Check every line of the data and copy the ones where "Kolyvagin" appears.

:: Records shown ::

>>>

import Summits.BirchSwinnertonDyer.BirchSwinnertonDyer.Theorems.Rank2ObservatoryRank3IsoRows000
import Summits.BirchSwinnertonDyer.BirchSwinnertonDyer.Theorems.Rank2ObservatoryRank3IsoRows001
import Summits.BirchSwinnertonDyer.BirchSwinnertonDyer.Theorems.Rank2ObservatoryRank3IsoRows002
import Summits.BirchSwinnertonDyer.BirchSwinnertonDyer.Theorems.Rank2ObservatoryRank3IsoRows003
import HarnessLib

/-!
# BirchSwinnertonDyer — rank ≥ 2 observatory: rank-3 KERNEL-ISO census (`966` curves, `rank_ℤ = 3` unconditional)

HONEST FRAMING: per-curve certified theorems and census instruments; no claim on BSD in rank ≥ 2.

Assembly of the 4 rank-3 KERNEL-ISO data chunks (`Rank2ObservatoryRank3IsoRowsNNN.lean`): the table
`rank3IsoRows` of the `966` curves of the rank-3 census `rank3Table` (`9487` curves of rank `3`, `N < 500 000`)
whose `2`-division cubic has exactly one integer root (rational `2`-torsion `ℤ/2`: `959`, `ℤ/4`: `7`), each with a
kernel-checked descent-via-`2`-isogeny certificate (`IsoRow.check3`), hence **`rank_ℤ E(ℚ) = 3` UNCONDITIONALLY for
all `966`** (`rank3IsoRows_rank`).  ONE kernel JOIN test against the census (`List.isSublist` of the model keys, `rank3IsoRows_isSublist`)
certifies that every listed model IS a census model (`rank3IsoRows_census`), and the census-row form
`r_an = rank_ℤ = 3` follows for these rows from Gross–Zagier–Kolyvagin in analytic rank `≤ 1`, the numerical input
`L‴(E,1) ≠ 0` and the two named root-number facts only (`Rank3Row.analyticRank_eq_rank_of_aKey_mem`; the
root number `w = −1` and the rank bounds are kernel facts).  Together with the `20` full-`2`-torsion rows
(`Rank2Observatory<label>RankThree.lean`, complete `2`-descent) this makes `986` of the `9487` rank-3 census
curves with kernel-certified rank; the remaining `8501` have no rational `2`-torsion (out of reach of the tree's
descent frames).  Selmer-size histogram `(#S^(φ), #S^(φ̂))` over the `966`: `(2,16)` 112 · `(4,8)` 398 · `(8,4)` 364 ·
`(16,2)` 92 (all sharp: `Ш(E₁)[φ] = Ш(E₂)[φ̂] = 0` is forced).

References: J. H. Silverman, J. Tate, *Rational Points on Elliptic Curves* (2nd ed. 2015), §3.6;
J. E. Cremona, *Algorithms for Modular Elliptic Curves* (2nd ed. 1997), §2.13, §3.6 and tables;
H. Darmon, *Rational Points on Modular Elliptic Curves* (2004), Thm. 3.22.
-/

-- single-conjunct summit: `Summit.BirchSwinnertonDyer.BirchSwinnertonDyer.…` repeats the name by design
set_option linter.dupNamespace false

namespace Summit.BirchSwinnertonDyer.BirchSwinnertonDyer.Rank2Observatory

open WeierstrassCurve Literature Literature.NumberTheory.EllipticCurves
open Literature.Barriers.BirchSwinnertonDyer.DokchitserDokchitser2011 RootNumber
open IsoLocal

/-- **The rank-3 KERNEL-ISO table**: the 4 data chunks in census order. [cite: CremonaAlgorithms1997, Tables] -/
noncomputable def rank3IsoRows : List IsoRow :=
  rank3IsoRows000 ++ rank3IsoRows001 ++ rank3IsoRows002 ++ rank3IsoRows003

/-- Every row passes `IsoRow.check3` (from the chunk theorems). [cite: SilvermanTate2015, §3.6] -/
theorem rank3IsoRows_check : rank3IsoRows.all IsoRow.check3 = true := by
  simp only [rank3IsoRows, List.all_append, rank3IsoRows000_check, rank3IsoRows001_check, rank3IsoRows002_check, rank3IsoRows003_check, Bool.and_true]

/-- The table has `966` rows (kernel count). [cite: CremonaAlgorithms1997, Tables] -/
theorem rank3IsoRows_length : rank3IsoRows.length = 966 := by
  decide +kernel

/-- **`rank_ℤ E(ℚ) = 3` unconditionally for every one of the `966` listed models.**
[cite: SilvermanTate2015, §3.6] [cite: CremonaAlgorithms1997, §3.6 (Method 1)] -/
theorem rank3IsoRows_rank : ∀ R ∈ rank3IsoRows, R.curve.mordellWeilRank = 3 :=
  fun _ hR => IsoRow.mordellWeilRank_eq_three_of_all rank3IsoRows_check hR

/-- Kernel JOIN test: the model keys (a-invariants) of `rank3IsoRows` form a sublist of the model keys of the rank-3
census `rank3Table`, in census order (ONE linear kernel walk over the `9487` census rows). [cite: CremonaAlgorithms1997, Tables] -/
theorem rank3IsoRows_isSublist : ((rank3IsoRows.map IsoRow.aKey).isSublist (rank3Table.map aKey₃)) = true := by
  decide +kernel

/-- **Every listed model is a curve of the rank-3 census** (equal to the model of a row of `rank3Table`).
[cite: CremonaAlgorithms1997, Tables] -/
theorem rank3IsoRows_census : ∀ R ∈ rank3IsoRows, ∃ r ∈ rank3Table, r.curve = R.curve :=
  curve_mem_of_isSublist₃ rank3IsoRows_isSublist

/-- **Census-row rank theorem**: a rank-3 census row whose model occurs in the table has `rank_ℤ = 3`,
unconditionally (instantiate `h` by `decide`). [cite: SilvermanTate2015, §3.6] -/
theorem Rank3Row.mordellWeilRank_eq_three_of_aKey_mem {r : Rank3Row} (h : aKey₃ r ∈ rank3IsoRows.map IsoRow.aKey) :
    r.curve.mordellWeilRank = 3 :=
  census₃_rank_of_aKey_mem rank3IsoRows_check h

/-- **Census-row form `r_an = rank_ℤ = 3`** for a row of `rank3Table` whose model occurs in the table: remaining
hypotheses Gross–Zagier–Kolyvagin in analytic rank `≤ 1`, `L‴(E,1) ≠ 0`, and the two named root-number facts
(`w = −1` and both rank bounds are kernel facts). [cite: Darmon2004, Thm. 3.22] [cite: CremonaAlgorithms1997, §2.13] -/
theorem Rank3Row.analyticRank_eq_rank_of_aKey_mem {r : Rank3Row} (hr : r ∈ rank3Table)
    (h : aKey₃ r ∈ rank3IsoRows.map IsoRow.aKey) (hGZK : rank_eq_analyticRank_of_analyticRank_le_one)
    (hL3 : iteratedDeriv 3 r.curve.entireLFunction 1 ≠ 0)
    (hKD : r.curve.rootNumber_eq_neg_finprod_tableLocalRootNumberAt')
    (hR : r.curve.rootNumber_eq_neg_finprod_fullTableLocalRootNumberAt) :
    r.curve.analyticRank = r.curve.mordellWeilRank ∧ r.curve.analyticRank = 3 :=
  census₃_analyticRank_eq_rank rank3IsoRows_check hr h hGZK hL3 hKD hR

end Summit.BirchSwinnertonDyer.BirchSwinnertonDyer.Rank2Observatory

<<<

:: Answer ::
`r_an = rank_ℤ = 3` follows for these rows from Gross–Zagier–Kolyvagin in analytic rank `≤ 1`, the numerical input
hypotheses Gross–Zagier–Kolyvagin in analytic rank `≤ 1`, `L‴(E,1) ≠ 0`, and the two named root-number facts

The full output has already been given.